I found out the next day after a call from the internet sales manager that the price was a mistake on their part, and they upped it $4000.  They had told me it was their price they paid for it.  
We went to see them anyway, made an offer a little above what they told us, explaining that we understood it was a mistake but felt that it was their responsibility to sell it to us.  We were willing to pay a bit more.   
They refused and repriced the unit at the additional price they wanted.
The salesperson and the dealer manager both told us of their mistake in the advertised price on line, and said if we had a printout of their ad they would honor their price, but since we didn't, we were sol.
Any comments?  Do we have any recourse without a printout.
We are in California
 :http://www.rvusa.com/forum/mbbs22/images/emoticons/icon_smile_sad.gif(


----------



## C Nash (Mar 4, 2007)

Re: Dealers changing prices of used rvs

First thing I woud do is look for another dealer.  Bet you would also get the run a round on service warranty work :angry:


----------



## Texas_Camper (Mar 4, 2007)

Re: Dealers changing prices of used rvs

In my opinion... which really isn't worth much...
The dealer bought the trailer and now he can do as he wishes with it.  It is sad that the dealer and the salesperson made a mistake.  While the dealer needs to make a profit to stay in business, reputation and repeat sales go a long way toward that goal.  
Without a printout, you may be out of luck.  There's more out there, just keep looking.

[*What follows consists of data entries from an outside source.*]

import Summits.RiemannHypothesis.RiemannHypothesis.Theorems.WeilTwoPrimeDeflM78FBase
import Literature.NumberTheory.LFunctions.WeilBlockRowsFast
import HarnessLib

/-!
# Deflated two-prime certificate (weilCertDeflM78F): the Bessel block claim `Hp = C H Cᵀ` (parity 1), rows 0–4, fast check

`WeilCert.checkHpRowT` (linear traversals) instead of the indexed `checkHpRow` decide.  Pure proof file.
-/

noncomputable section

set_option linter.dupNamespace false

namespace Summit.RiemannHypothesis.RiemannHypothesis.Theorems.EvenWinsBeyondArch

open Literature.NumberTheory.LFunctions

set_option maxHeartbeats 0 in
/-- Fast kernel check of claim row 0 of `Hp = C H Cᵀ` (parity 1; linear traversals, triangular `C`). [folklore] -/
theorem checkHpRowT1_0_weilCertDeflM78F : weilCertDeflM78FBase.checkHpRowT weilCertDeflM78FHpO 1 0 = true := by
  decide +kernel

/-- Claim row 0 of `Hp = C H Cᵀ` (parity 1), from the fast check. [folklore] -/
theorem checkHpRow1_0_weilCertDeflM78F : weilCertDeflM78FBase.checkHpRow weilCertDeflM78FHpO 1 0 = true :=
  WeilCert.checkHpRow_of_T checkHpRowT1_0_weilCertDeflM78F

set_option maxHeartbeats 0 in
/-- Fast kernel check of claim row 1 of `Hp = C H Cᵀ` (parity 1; linear traversals, triangular `C`). [folklore] -/
theorem checkHpRowT1_1_weilCertDeflM78F : weilCertDeflM78FBase.checkHpRowT weilCertDeflM78FHpO 1 1 = true := by
  decide +kernel

/-- Claim row 1 of `Hp = C H Cᵀ` (parity 1), from the fast check. [folklore] -/
theorem checkHpRow1_1_weilCertDeflM78F : weilCertDeflM78FBase.checkHpRow weilCertDeflM78FHpO 1 1 = true :=
  WeilCert.checkHpRow_of_T checkHpRowT1_1_weilCertDeflM78F

set_option maxHeartbeats 0 in
/-- Fast kernel check of claim row 2 of `Hp = C H Cᵀ` (parity 1; linear traversals, triangular `C`). [folklore] -/
theorem checkHpRowT1_2_weilCertDeflM78F : weilCertDeflM78FBase.checkHpRowT weilCertDeflM78FHpO 1 2 = true := by
  decide +kernel

/-- Claim row 2 of `Hp = C H Cᵀ` (parity 1), from the fast check. [folklore] -/
theorem checkHpRow1_2_weilCertDeflM78F : weilCertDeflM78FBase.checkHpRow weilCertDeflM78FHpO 1 2 = true :=
  WeilCert.checkHpRow_of_T checkHpRowT1_2_weilCertDeflM78F

set_option maxHeartbeats 0 in
/-- Fast kernel check of claim row 3 of `Hp = C H Cᵀ` (parity 1; linear traversals, triangular `C`). [folklore] -/
theorem checkHpRowT1_3_weilCertDeflM78F : weilCertDeflM78FBase.checkHpRowT weilCertDeflM78FHpO 1 3 = true := by
  decide +kernel

/-- Claim row 3 of `Hp = C H Cᵀ` (parity 1), from the fast check. [folklore] -/
theorem checkHpRow1_3_weilCertDeflM78F : weilCertDeflM78FBase.checkHpRow weilCertDeflM78FHpO 1 3 = true :=
  WeilCert.checkHpRow_of_T checkHpRowT1_3_weilCertDeflM78F

set_option maxHeartbeats 0 in
/-- Fast kernel check of claim row 4 of `Hp = C H Cᵀ` (parity 1; linear traversals, triangular `C`). [folklore] -/
theorem checkHpRowT1_4_weilCertDeflM78F : weilCertDeflM78FBase.checkHpRowT weilCertDeflM78FHpO 1 4 = true := by
  decide +kernel

/-- Claim row 4 of `Hp = C H Cᵀ` (parity 1), from the fast check. [folklore] -/
theorem checkHpRow1_4_weilCertDeflM78F : weilCertDeflM78FBase.checkHpRow weilCertDeflM78FHpO 1 4 = true :=
  WeilCert.checkHpRow_of_T checkHpRowT1_4_weilCertDeflM78F

end Summit.RiemannHypothesis.RiemannHypothesis.Theorems.EvenWinsBeyondArch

And Print out every offer on the 'net..


----------



## hertig (Mar 4, 2007)

Re: Dealers changing prices of used rvs

This dealership is either of questionable honesty or competance.  In either case, you don't want to deal with them.

True, in some cases you might be able to 'force' a dealer to honor an advertised price, but I'll bet you won't be happy with the deal in the long run.


----------



## Grandview Trailer Sa (Mar 4, 2007)

Re: Dealers changing prices of used rvs

I hate to say it, but we are all humans and mistakes happen.  I have made them myself.  I have sold a couple of trailers at cost because I put my mistakes in writing.  Thankfully, I have not lost money, but I have honored my mistakes.  

Without something in writing, the dealer does not have to honor his mistake.  If you want his camper, you have to decide if you want to pay for it.  Hopefully they meet you somewhere in the middle.


----------